> [Your objective]
Reproduce the entries below exactly, but only from the line containing "have hU : ContDiff" to the line containing "have hG : ContDiff", inclusive.

[[ Data provided, beginning ]]

import Summits.AtomisticToContinuum.FouriersLaw.Theorems.ContactStieltjesMeasureStieltjesRepresentationPencilPoisson
import Summits.AtomisticToContinuum.FouriersLaw.Theorems.ContactStieltjesMeasureStieltjesRepresentationPencilIBP

/-!
# Stub `stub_pencilOfGreenKubo` of line `cayley-pencil` (crux `ContactStieltjesMeasure.StieltjesRepresentation`,
# stmt-AtomisticToContinuum-15248), part 6a: the boundary field and the Green–Kubo link

Helper file (`--supports stmt-AtomisticToContinuum-15248`). Pinned anharmonic chain `P = pinnedChain ω₂ lam β γ`
(`ω₂, β, γ > 0`, `lam ≥ 0`), `N ≥ 2`, `T > 0`, `ρ = e^{-H/T}`, equilibrium kernels `P_t`.

* `boundaryField_nice` — the BOUNDARY FIELD `G = (∂_{q_0}H/√T, 0)` is a nice field (smooth, `|G_b|, |∂_{p_b}G_b| ≤ A e^{H/(16T)}`,
  indeed `∂_{p_b}G_0 = 0`), and its adjoint field is the scaled boundary power: `D*G = √T·p_0·(∂_{q_0}H/√T)/T = g₀/T`,
  `g₀ = p_0 ∂_{q_0}H`.
* `link_pairing` — for the Poisson solution `w` of `L_γ w = -g₀/T` (smooth, `O(e^{H/(8T)})`, decaying forecasts, a.e. the
  forward integral): `t ↦ ∫ g₀·P_t g₀ ρ` is integrable on `(0,∞)` and `∫ (g₀/T)·w ρ = T⁻²·∫₀^∞ ∫ g₀·P_t g₀ ρ dt`
  (Fubini for forecast pairings, part 3). This is the diagonal matrix element `⟪g, W(γ) g⟫` of the pencil up to `Z⁻¹`.
No definitions.
-/

noncomputable section

open MeasureTheory Filter Topology Set Function
open scoped ContDiff NNReal
open Literature.MathematicalPhysics.KineticTheory.HeatConduction

namespace Summit.AtomisticToContinuum.FouriersLaw.Theorems.ContactStieltjesMeasure.CayleyPencil

namespace Pencil

variable {N : ℕ}

section Pinned

variable {ω₂ lam β γ : ℝ} (hω : 0 < ω₂) (hl : 0 ≤ lam) (hβ : 0 < β) (hγ : 0 < γ) (hN : 2 ≤ N) {T : ℝ} (hT : 0 < T)
include hω hl hβ hγ hN hT

omit hβ hγ in
/-- **The boundary field is nice and its adjoint field is `g₀/T`.** With `G₀ = ∂_{q_0}H/√T`, `G₁ = 0` (`β ≥ 0`):
`G₀ ∈ C^∞`, `∂_{p_b}G₀ = 0`, `|G₀| ≤ A e^{H/(16T)}`, and `√T(-∂_{p_0}G₀ + p_0G₀/T) + √T(-∂_{p_{N-1}}0 + p_{N-1}·0/T) =
p_0∂_{q_0}H/T`. [folklore] -/
theorem boundaryField_nice (hβ' : 0 ≤ β) :
    ContDiff ℝ ∞ (fun x : PhaseSpace N => partialQ ⟨0, by omega⟩ ((pinnedChain ω₂ lam β γ).hamiltonian N) x / Real.sqrt T) ∧
    (∀ (i : Fin N) (x : PhaseSpace N),
      partialP i (fun y : PhaseSpace N => partialQ ⟨0, by omega⟩ ((pinnedChain ω₂ lam β γ).hamiltonian N) y / Real.sqrt T)
        x = 0) ∧
    (∃ A : ℝ, 0 ≤ A ∧ ∀ y : PhaseSpace N,
      |partialQ ⟨0, by omega⟩ ((pinnedChain ω₂ lam β γ).hamiltonian N) y / Real.sqrt T| ≤
          A * Real.exp ((pinnedChain ω₂ lam β γ).hamiltonian N y / (16 * T)) ∧
      |partialP ⟨0, by omega⟩ (fun y : PhaseSpace N =>
          partialQ ⟨0, by omega⟩ ((pinnedChain ω₂ lam β γ).hamiltonian N) y / Real.sqrt T) y| ≤
          A * Real.exp ((pinnedChain ω₂ lam β γ).hamiltonian N y / (16 * T)) ∧
      |(fun _ : PhaseSpace N => (0 : ℝ)) y| ≤ A * Real.exp ((pinnedChain ω₂ lam β γ).hamiltonian N y / (16 * T)) ∧
      |partialP ⟨N - 1, by omega⟩ (fun _ : PhaseSpace N => (0 : ℝ)) y| ≤
          A * Real.exp ((pinnedChain ω₂ lam β γ).hamiltonian N y / (16 * T))) ∧
    ∀ x : PhaseSpace N,
      Real.sqrt T * (-partialP ⟨0, by omega⟩ (fun y : PhaseSpace N =>
          partialQ ⟨0, by omega⟩ ((pinnedChain ω₂ lam β γ).hamiltonian N) y / Real.sqrt T) x +
        x.2 ⟨0, by omega⟩ * (partialQ ⟨0, by omega⟩ ((pinnedChain ω₂ lam β γ).hamiltonian N) x / Real.sqrt T) / T) +
      Real.sqrt T * (-partialP ⟨N - 1, by omega⟩ (fun _ : PhaseSpace N => (0 : ℝ)) x +
        x.2 ⟨N - 1, by omega⟩ * (fun _ : PhaseSpace N => (0 : ℝ)) x / T) =
      x.2 ⟨0, by omega⟩ * partialQ ⟨0, by omega⟩ ((pinnedChain ω₂ lam β γ).hamiltonian N) x / T := by
  set P := pinnedChain ω₂ lam β γ with hP
  set b₀ : Fin N := ⟨0, by omega⟩ with hb₀
  have hU : ContDiff ℝ ∞ P.U := pinnedChain_contDiff_U ω₂ lam β γ
  have hV : ContDiff ℝ ∞ P.V := pinnedChain_contDiff_V ω₂ lam β γ
  have hH : ContDiff ℝ ∞ (P.hamiltonian N) := P.contDiff_hamiltonian hU hV N
  have hHd : Differentiable ℝ (P.hamiltonian N) := hH.differentiable (by simp)
  have hsT : 0 < Real.sqrt T := Real.sqrt_pos.2 hT
  -- smoothness of `∂_{q_0}H`
  have hdQ : ContDiff ℝ ∞ (partialQ b₀ (P.hamiltonian N)) := by
    rw [partialQ_eq_fderiv hHd]
    exact (hH.fderiv_right (m := ∞) (by norm_cast)).clm_apply contDiff_const
  have hG : ContDiff ℝ ∞ (fun x : PhaseSpace N => partialQ b₀ (P.hamiltonian N) x / Real.sqrt T) := hdQ.div_const _
  -- `∂_{p_i} G₀ = 0` (`∂_{q_0}H` depends on the positions only)
  have hdP : ∀ (i : Fin N) (x : PhaseSpace N),
      partialP i (fun y : PhaseSpace N => partialQ b₀ (P.hamiltonian N) y / Real.sqrt T) x = 0 := by
    intro i x
    unfold partialP
    simp only [P.partialQ_hamiltonian_eq]
    exact deriv_const _ _
  have hdP0 : ∀ (i : Fin N) (x : PhaseSpace N), partialP i (fun _ : PhaseSpace N => (0 : ℝ)) x = 0 := by
    intro i x; unfold partialP; exact deriv_const _ _
  -- the bound `|∂_{q_0}H| ≤ (A+N²B)(1+H) ≤ (A+N²B)(1+16T) e^{H/(16T)}`
  have hconf := SubdiffusiveBondHeat.pinnedChain_isConfining (γ := 0) hω hl hβ' le_rfl
  obtain ⟨A, hA0, hA⟩ := hconf.exists_abs_deriv_U_le
  obtain ⟨B, hB0, hB⟩ := hconf.exists_abs_deriv_V_le
  set C : ℝ := (A + N ^ 2 * B) * (1 + 16 * T) / Real.sqrt T with hC
  have hC0 : 0 ≤ C := by positivity
  have hbound : ∀ y : PhaseSpace N, |partialQ b₀ (P.hamiltonian N) y / Real.sqrt T| ≤
      C * Real.exp (P.hamiltonian N y / (16 * T)) := by
    intro y
    have hF := LinearResponseFTUR.abs_partialQ_hamiltonian_le hconf.U_nonneg hconf.V_nonneg hA0 hB0 hA hB
      hconf.differentiable_U hconf.differentiable_V y b₀
    set Hy := P.hamiltonian N y with hHy
    have hH0 : 0 ≤ Hy := pinnedChain_hamiltonian_nonneg hω.le hl hβ' γ N y
    have h1 : 1 ≤ Real.exp (Hy / (16 * T)) := Real.one_le_exp (by positivity)
    have h2 : Hy / (16 * T) ≤ Real.exp (Hy / (16 * T)) := by
      have := Real.add_one_le_exp (Hy / (16 * T)); linarith
    have h3 : Hy ≤ 16 * T * Real.exp (Hy / (16 * T)) := by
      rw [div_le_iff₀ (by positivity)] at h2; linarith
    have h4 : 1 + Hy ≤ (1 + 16 * T) * Real.exp (Hy / (16 * T)) := by linarith
    rw [abs_div, abs_of_pos hsT, div_le_iff₀ hsT]
    calc |partialQ b₀ (P.hamiltonian N) y| ≤ (A + N ^ 2 * B) * (1 + Hy) := hF
      _ ≤ (A + N ^ 2 * B) * ((1 + 16 * T) * Real.exp (Hy / (16 * T))) :=
          mul_le_mul_of_nonneg_left h4 (by positivity)
      _ = C * Real.exp (Hy / (16 * T)) * Real.sqrt T := by rw [hC]; field_simp
  refine ⟨hG, hdP, ⟨C, hC0, fun y => ⟨hbound y, ?_, ?_, ?_⟩⟩, fun x => ?_⟩
  · rw [hdP, abs_zero]; positivity
  · rw [abs_zero]; positivity
  · rw [hdP0, abs_zero]; positivity
  · rw [hdP, hdP0]
    field_simp
    ring

/-- **The Green–Kubo link.** With `g₀ = p_0∂_{q_0}H` and the Poisson solution `w` of `L_γ w = -g₀/T` in the form delivered
by `exists_poisson_solution` (decaying forecasts of `g₀/T`, a.e. the forward integral): `t ↦ ∫ g₀·(P_t g₀) ρ` is
integrable on `(0,∞)` and `∫ (g₀/T)·w ρ = T⁻²·∫₀^∞ ∫ g₀·(P_t g₀) ρ dt`. [folklore] -/
theorem link_pairing {w : PhaseSpace N → ℝ} {M c : ℝ} (hc : 0 < c)
    (hdecay : ∀ (t : ℝ≥0) (z : PhaseSpace N),
      |∫ y, (fun x : PhaseSpace N => x.2 ⟨0, by omega⟩ *
          partialQ ⟨0, by omega⟩ ((pinnedChain ω₂ lam β γ).hamiltonian N) x / T) y
        ∂((pinnedChain ω₂ lam β γ).transitionKernel N T T t z)| ≤
        M * Real.exp ((pinnedChain ω₂ lam β γ).hamiltonian N z / (8 * T)) * Real.exp (-c * t))
    (hae : (fun x => ∫ t in Ioi (0 : ℝ), ∫ y, (fun x : PhaseSpace N => x.2 ⟨0, by omega⟩ *
          partialQ ⟨0, by omega⟩ ((pinnedChain ω₂ lam β γ).hamiltonian N) x / T) y
        ∂((pinnedChain ω₂ lam β γ).transitionKernel N T T t.toNNReal x)) =ᵐ[volume] w) :
    IntegrableOn (fun t : ℝ => ∫ z, (z.2 ⟨0, by omega⟩ * partialQ ⟨0, by omega⟩ ((pinnedChain ω₂ lam β γ).hamiltonian N) z) *
        (∫ y, y.2 ⟨0, by omega⟩ * partialQ ⟨0, by omega⟩ ((pinnedChain ω₂ lam β γ).hamiltonian N) y
          ∂((pinnedChain ω₂ lam β γ).transitionKernel N T T t.toNNReal z)) *
        (pinnedChain ω₂ lam β γ).gibbsDensity N T z) (Ioi 0) ∧
    ∫ x, (x.2 ⟨0, by omega⟩ * partialQ ⟨0, by omega⟩ ((pinnedChain ω₂ lam β γ).hamiltonian N) x / T) * w x *
        (pinnedChain ω₂ lam β γ).gibbsDensity N T x =
      (T ^ 2)⁻¹ * ∫ t in Ioi (0 : ℝ), ∫ z, (z.2 ⟨0, by omega⟩ *
          partialQ ⟨0, by omega⟩ ((pinnedChain ω₂ lam β γ).hamiltonian N) z) *
        (∫ y, y.2 ⟨0, by omega⟩ * partialQ ⟨0, by omega⟩ ((pinnedChain ω₂ lam β γ).hamiltonian N) y
          ∂((pinnedChain ω₂ lam β γ).transitionKernel N T T t.toNNReal z)) *
        (pinnedChain ω₂ lam β γ).gibbsDensity N T z := by
  set P := pinnedChain ω₂ lam β γ with hP
  set ρ := P.gibbsDensity N T with hρ
  set b₀ : Fin N := ⟨0, by omega⟩ with hb₀
  have hN0 : 0 < N := by omega
  set g₀ : PhaseSpace N → ℝ := fun x => x.2 b₀ * partialQ b₀ (P.hamiltonian N) x with hg₀
  set v : PhaseSpace N → ℝ := fun x => x.2 b₀ * partialQ b₀ (P.hamiltonian N) x / T with hv
  have hϑ : (0 : ℝ) < 1 / (8 * T) := by positivity
  have h2ϑ : 2 * (1 / (8 * T)) < 1 / T := by
    rw [show 2 * (1 / (8 * T)) = 1 / (4 * T) by field_simp; ring, div_lt_div_iff_of_pos_left one_pos (by positivity) hT]
    linarith
  obtain ⟨Cg, hCg0, hgb⟩ := BoundaryGreenKubo.abs_boundaryPower_le (N := N) hω hl hβ.le hγ.le hN0 hϑ
  have hg₀c : Continuous g₀ := BoundaryGreenKubo.continuous_boundaryPower ω₂ lam β γ hN0
  have hvc : Continuous v := hg₀c.div_const T
  have hvb : ∀ y, |v y| ≤ Cg / T * Real.exp (1 / (8 * T) * P.hamiltonian N y) := fun y => by
    simp only [hv]
    rw [abs_div, abs_of_pos hT, div_le_iff₀ hT]
    calc |y.2 b₀ * partialQ b₀ (P.hamiltonian N) y| ≤ Cg * Real.exp (1 / (8 * T) * P.hamiltonian N y) := hgb y
      _ = Cg / T * Real.exp (1 / (8 * T) * P.hamiltonian N y) * T := by field_simp
  have hdecay' : ∀ (t : ℝ≥0) (z : PhaseSpace N), |∫ y, v y ∂(P.transitionKernel N T T t z)| ≤
      M * Real.exp (1 / (8 * T) * P.hamiltonian N z) * Real.exp (-c * t) := fun t z => by
    have h := hdecay t z
    rwa [exp_div_eight_eq (ω₂ := ω₂) (lam := lam) (β := β) (γ := γ) (T := T) z] at h
  obtain ⟨hint, hfub⟩ := pairing_fubini_nn hω hβ hT hl hγ.le h2ϑ hc hvc hvc hvb hdecay'
  rw [← hP] at hint hfub
  -- the time slices: `∫ v P_t v ρ = T⁻² ∫ g₀ P_t g₀ ρ`
  have hslice : ∀ t : ℝ, ∫ z, v z * (∫ y, v y ∂(P.transitionKernel N T T t.toNNReal z)) * ρ z =
      (T ^ 2)⁻¹ * ∫ z, g₀ z * (∫ y, g₀ y ∂(P.transitionKernel N T T t.toNNReal z)) * ρ z := by
    intro t
    rw [← integral_const_mul]
    refine integral_congr_ae (Eventually.of_forall fun z => ?_)
    have e : ∫ y, v y ∂(P.transitionKernel N T T t.toNNReal z) = (∫ y, g₀ y ∂(P.transitionKernel N T T t.toNNReal z)) / T := by
      simp only [hv, hg₀]; exact integral_div T _
    show v z * (∫ y, v y ∂(P.transitionKernel N T T t.toNNReal z)) * ρ z =
      (T ^ 2)⁻¹ * (g₀ z * (∫ y, g₀ y ∂(P.transitionKernel N T T t.toNNReal z)) * ρ z)
    rw [e]; simp only [hv, hg₀]; field_simp
  refine ⟨?_, ?_⟩
  · have h := hint.const_mul (T ^ 2)
    refine h.congr (Eventually.of_forall fun t => ?_)
    show T ^ 2 * ∫ z, v z * (∫ y, v y ∂(P.transitionKernel N T T t.toNNReal z)) * ρ z = _
    rw [hslice t, ← mul_assoc, mul_inv_cancel₀ (by positivity), one_mul]
  · -- `∫ v w ρ = ∫ v (∫₀^∞ P_t v) ρ = ∫₀^∞ ∫ v P_t v ρ = T⁻² ∫₀^∞ ∫ g₀ P_t g₀ ρ`
    have e1 : ∫ x, v x * w x * ρ x =
        ∫ x, v x * (∫ t in Ioi (0 : ℝ), ∫ y, v y ∂(P.transitionKernel N T T t.toNNReal x)) * ρ x := by
      refine integral_congr_ae ?_
      filter_upwards [hae] with x hx
      rw [← hx]
    rw [e1, ← hfub]
    rw [show (fun t : ℝ => ∫ z, v z * (∫ y, v y ∂(P.transitionKernel N T T t.toNNReal z)) * ρ z) =
        fun t : ℝ => (T ^ 2)⁻¹ * ∫ z, g₀ z * (∫ y, g₀ y ∂(P.transitionKernel N T T t.toNNReal z)) * ρ z from
      funext hslice]
    exact integral_const_mul _ _

end Pinned

end Pencil

/-! ## Registered helper stub -/

open Pencil in
/-- **Registered sub-goal `stub_pencilOfGreenKubo_boundaryField`** of the crux (this file's ticket): the boundary field
`∂_{q_0}H/√T` has vanishing momentum derivatives (second clause of `Pencil.boundaryField_nice`). [folklore] -/
theorem stub_pencilOfGreenKubo_boundaryField :
    ∀ (N : ℕ) (ω₂ lam β γ : ℝ), 0 < ω₂ → 0 ≤ lam → 0 ≤ β → ∀ (hN : 2 ≤ N) (T : ℝ), 0 < T → ∀ (h0 : 0 < N) (i : Fin N) (x : Literature.MathematicalPhysics.KineticTheory.HeatConduction.PhaseSpace N), Literature.MathematicalPhysics.KineticTheory.HeatConduction.partialP i (fun y : Literature.MathematicalPhysics.KineticTheory.HeatConduction.PhaseSpace N => Literature.MathematicalPhysics.KineticTheory.HeatConduction.partialQ ⟨0, h0⟩ ((Literature.MathematicalPhysics.KineticTheory.HeatConduction.pinnedChain ω₂ lam β γ).hamiltonian N) y / Real.sqrt T) x = 0 :=
  fun _ _ _ _ γ hω hl hβ hN _ hT _ i x => (boundaryField_nice (γ := γ) hω hl hN hT hβ).2.1 i x

end Summit.AtomisticToContinuum.FouriersLaw.Theorems.ContactStieltjesMeasure.CayleyPencil

end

[[ Data provided, end ]]

> [Reply to the task]
  have hU : ContDiff ℝ ∞ P.U := pinnedChain_contDiff_U ω₂ lam β γ
  have hV : ContDiff ℝ ∞ P.V := pinnedChain_contDiff_V ω₂ lam β γ
  have hH : ContDiff ℝ ∞ (P.hamiltonian N) := P.contDiff_hamiltonian hU hV N
  have hHd : Differentiable ℝ (P.hamiltonian N) := hH.differentiable (by simp)
  have hsT : 0 < Real.sqrt T := Real.sqrt_pos.2 hT
  -- smoothness of `∂_{q_0}H`
  have hdQ : ContDiff ℝ ∞ (partialQ b₀ (P.hamiltonian N)) := by
    rw [partialQ_eq_fderiv hHd]
    exact (hH.fderiv_right (m := ∞) (by norm_cast)).clm_apply contDiff_const
  have hG : ContDiff ℝ ∞ (fun x : PhaseSpace N => partialQ b₀ (P.hamiltonian N) x / Real.sqrt T) := hdQ.div_const _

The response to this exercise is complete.